Start of Information supplied

/-- JEN∘ · the quadratic Jensen gap, restated BY TEXT (byte-identical with `OrganTangent.JensenGapCan` v2.6) — the row CUT by this line:
DERIVED below from VAR∘ ∧ LME3∘ (`jensenGap_of_cumulantCut`), no stub here.  NOT under the FL-17 embargo (critic #542 (R2): same-height, quadratic currency). -/
def JensenGapCan : Prop :=
  ∃ γ₁ : ℝ, 0 < γ₁ ∧ ∀ (F : T3Family) (γ : ℝ), 0 < γ → γ ≤ γ₁ → ∀ (b₀ p₀ : ℝ) (j₀ : ℕ) (prm : ℕ → ClassParams) (η : ℕ → ℝ), 0 < b₀ → 0 < p₀ → AdmissibleClassParams F γ b₀ p₀ prm → (∀ j, 0 ≤ η j) → Summable η → Summable (fun i => ∑' k, η (k + i)) → Tendsto (fun j => (∑' k, η (k + j)) * ((1 + 2 * ((F.L : ℝ) ^ j / γ) * (Fintype.card (Plaq (F.P j) 0) : ℝ)) * (Fintype.card (PBond (F.P j) 0) : ℝ) ^ 2)) atTop (𝓝 0) → ∃ κ₀ : ℝ, 0 < κ₀ ∧ ∀ (κ : ℝ), 0 < κ → κ ≤ κ₀ → ∃ θ₀ : ℝ, 0 < θ₀ ∧ ∀ (θ : ℝ), 0 < θ → θ ≤ θ₀ → ∃ (C w₀ : ℝ) (δ : ℕ → ℝ) (j₁ : ℕ), 0 ≤ C ∧ 0 < w₀ ∧ (∀ j, 0 ≤ δ j) ∧ Summable δ ∧ Summable (fun i => ∑' k, δ (k + i)) ∧ Tendsto (fun j => (∑' k, δ (k + j)) * ((1 + 2 * ((F.L : ℝ) ^ j / γ) * (Fintype.card (Plaq (F.P j) 0) : ℝ)) * (Fintype.card (PBond (F.P j) 0) : ℝ) ^ 2)) atTop (𝓝 0) ∧ j₀ ≤ j₁ ∧ ∀ (ν : ℕ → (j : ℕ) → MeasureTheory.Measure (GaugeField (F.P j) 0 ↥(Matrix.specialUnitaryGroup (Fin 2) ℂ))), (∀ K, ν K K = T4GenFunBounds.gibbsMeasure (F.P K) ((F.scheme ℰp γ).β K)) → (∀ K j, j < K → ν K j = Measure.map (descend F ℰp j) (ν K (j + 1))) → ∀ (K K' : ℕ), K ≤ K' → ∀ (Ts T : ℕ), Ts < T → T ≤ K → ∀ (μ μ' : ((j : ℕ) → MeasureTheory.Measure (GaugeField (F.P j) 0 ↥(Matrix.specialUnitaryGroup (Fin 2) ℂ)))) (ρ ρ' : ((j : ℕ) → GaugeField (F.P j) 0 ↥(Matrix.specialUnitaryGroup (Fin 2) ℂ) → ℝ)), (∀ j : ℕ, Ts ≤ j → j ≤ T → μ j = ν K j ∧ μ' j = ν K' j) → (∀ j : ℕ, j < Ts → μ j = Measure.map (descend F ℰp j) ((μ (j + 1)).withDensity (fun U => ENNReal.ofReal (sfCut (θBal F.L γ b₀ p₀ (j + 1)) U))) ∧ μ' j = Measure.map (descend F ℰp j) ((μ' (j + 1)).withDensity (fun U => ENNReal.ofReal (sfCut (θBal F.L γ b₀ p₀ (j + 1)) U)))) → (∀ j : ℕ, Ts ≤ j → j < T → μ j = Measure.map (descend F ℰp j) (μ (j + 1)) ∧ μ' j = Measure.map (descend F ℰp j) (μ' (j + 1))) → (∀ j : ℕ, j ≤ T → IsFiniteMeasure (μ j) ∧ IsFiniteMeasure (μ' j)) → (∀ j : ℕ, j₀ ≤ j → j ≤ T → ((∀ U, PlaqSmall (θBal F.L γ b₀ p₀ j) U → 0 < ρ j U ∧ 0 < ρ' j U) ∧ μ j = (fieldMeasure _ _ _).withDensity (fun U => ENNReal.ofReal (ρ j U)) ∧ μ' j = (fieldMeasure _ _ _).withDensity (fun U => ENNReal.ofReal (ρ' j U)) ∧ (∃ κ : ℝ, MemAtHeight F ℰp j (prm j) (fun U => Real.exp κ * ρ j U)) ∧ (∃ κ : ℝ, MemAtHeight F ℰp j (prm j) (fun U => Real.exp κ * ρ' j U)) ∧ μ j {U | ¬ PlaqSmall (θBal F.L γ b₀ p₀ j) U} ≤ ENNReal.ofReal (η j) ∧ μ' j {U | ¬ PlaqSmall (θBal F.L γ b₀ p₀ j) U} ≤ ENNReal.ofReal (η j) ∧ (ContinuousOn (ρ j) {U | PlaqSmall (θBal F.L γ b₀ p₀ j) U} ∧ ContinuousOn (ρ' j) {U | PlaqSmall (θBal F.L γ b₀ p₀ j) U}))) → ∀ (j : ℕ), j₁ ≤ j → j + 2 ≤ T → j + 1 ≤ Ts → ∀ (σ : ProbabilityTheory.Kernel (GaugeField (F.P j) 0 ↥(Matrix.specialUnitaryGroup (Fin 2) ℂ)) (GaugeField (F.P (j + 1)) 0 ↥(Matrix.specialUnitaryGroup (Fin 2) ℂ))), ProbabilityTheory.IsMarkovKernel σ → (Measure.map (descend F ℰp j) (fieldMeasure (F.P (j + 1)) 0 ↥(Matrix.specialUnitaryGroup (Fin 2) ℂ))).bind ⇑σ = fieldMeasure (F.P (j + 1)) 0 ↥(Matrix.specialUnitaryGroup (Fin 2) ℂ) → (∀ᵐ V ∂(Measure.map (descend F ℰp j) (fieldMeasure (F.P (j + 1)) 0 ↥(Matrix.specialUnitaryGroup (Fin 2) ℂ))), ∀ᵐ U ∂(σ V), descend F ℰp j U = V) → ∀ (m : GaugeField (F.P j) 0 ↥(Matrix.specialUnitaryGroup (Fin 2) ℂ) → ℝ), ContinuousOn m {V | PlaqSmall (θBal F.L γ b₀ p₀ j) V} → (∀ᵐ V ∂(fieldMeasure (F.P j) 0 ↥(Matrix.specialUnitaryGroup (Fin 2) ℂ)), PlaqSmall (θBal F.L γ b₀ p₀ j) V → MeasureTheory.Integrable (fun U => sfCut (θBal F.L γ b₀ p₀ (j + 1)) U * (Real.log (ρ (j + 1) U) - Real.log (ρ' (j + 1) U)) * ρ' (j + 1) U) (σ V) ∧ m V = (∫ U, sfCut (θBal F.L γ b₀ p₀ (j + 1)) U * (Real.log (ρ (j + 1) U) - Real.log (ρ' (j + 1) U)) * ρ' (j + 1) U ∂(σ V)) / (∫ U, sfCut (θBal F.L γ b₀ p₀ (j + 1)) U * ρ' (j + 1) U ∂(σ V))) → ∀ (c : Plaq (F.P (j + 1)) 0 → ℝ) (a w : ℝ), 0 ≤ a → 0 ≤ w → a + θ / (((F.L : ℝ) ^ (j + 1) / γ) * θBal F.L γ b₀ p₀ (j + 1) ^ 2) * w ≤ w₀ → ((∀ p, |c p| ≤ a) ∧ (∀ (b b' : PBond (F.P (j + 1)) 0) U V W Z, PlaqSmall (θBal F.L γ b₀ p₀ (j + 1)) U → PlaqSmall (θBal F.L γ b₀ p₀ (j + 1)) V → PlaqSmall (θBal F.L γ b₀ p₀ (j + 1)) W → PlaqSmall (θBal F.L γ b₀ p₀ (j + 1)) Z → (∀ e, e ≠ b → U e = V e) → (∀ e, e ≠ b' → U e = W e) → (∀ e, e ≠ b' → V e = Z e) → (∀ e, e ≠ b → W e = Z e) → |(Real.log (ρ (j + 1) U) - Real.log (ρ' (j + 1) U) - ((F.L : ℝ) ^ (j + 1) / γ) * ∑ p, c p * (1 - reTr (GaugeField.plaqHol U p))) - (Real.log (ρ (j + 1) V) - Real.log (ρ' (j + 1) V) - ((F.L : ℝ) ^ (j + 1) / γ) * ∑ p, c p * (1 - reTr (GaugeField.plaqHol V p))) - ((Real.log (ρ (j + 1) W) - Real.log (ρ' (j + 1) W) - ((F.L : ℝ) ^ (j + 1) / γ) * ∑ p, c p * (1 - reTr (GaugeField.plaqHol W p))) - (Real.log (ρ (j + 1) Z) - Real.log (ρ' (j + 1) Z) - ((F.L : ℝ) ^ (j + 1) / γ) * ∑ p, c p * (1 - reTr (GaugeField.plaqHol Z p))))| ≤ w * Real.exp (-(κ * (b.src.tdist b'.src : ℝ))))) → ∃ (w' : ℝ), 0 ≤ w' ∧ θ / (((F.L : ℝ) ^ j / γ) * θBal F.L γ b₀ p₀ j ^ 2) * w' ≤ C * (a + θ / (((F.L : ℝ) ^ (j + 1) / γ) * θBal F.L γ b₀ p₀ (j + 1) ^ 2) * w) * (a + θ / (((F.L : ℝ) ^ (j + 1) / γ) * θBal F.L γ b₀ p₀ (j + 1) ^ 2) * w) + δ j ∧ (∀ (b b' : PBond (F.P j) 0) U V W Z, PlaqSmall (θBal F.L γ b₀ p₀ j) U → PlaqSmall (θBal F.L γ b₀ p₀ j) V → PlaqSmall (θBal F.L γ b₀ p₀ j) W → PlaqSmall (θBal F.L γ b₀ p₀ j) Z → (∀ e, e ≠ b → U e = V e) → (∀ e, e ≠ b' → U e = W e) → (∀ e, e ≠ b' → V e = Z e) → (∀ e, e ≠ b → W e = Z e) → |(Real.log (ρ j U) - Real.log (ρ' j U) - m U) - (Real.log (ρ j V) - Real.log (ρ' j V) - m V) - ((Real.log (ρ j W) - Real.log (ρ' j W) - m W) - (Real.log (ρ j Z) - Real.log (ρ' j Z) - m Z))| ≤ w' * Real.exp (-(κ * (b.src.tdist b'.src : ℝ))))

End of Information supplied

• [Work instruction] All lines from the opening of the listing above through the line that contains "def JensenGapCan : Prop" should be given again exactly, and nothing more.

• [Exercise result]
/-- JEN∘ · the quadratic Jensen gap, restated BY TEXT (byte-identical with `OrganTangent.JensenGapCan` v2.6) — the row CUT by this line:
DERIVED below from VAR∘ ∧ LME3∘ (`jensenGap_of_cumulantCut`), no stub here.  NOT under the FL-17 embargo (critic #542 (R2): same-height, quadratic currency). -/
def JensenGapCan : Prop :=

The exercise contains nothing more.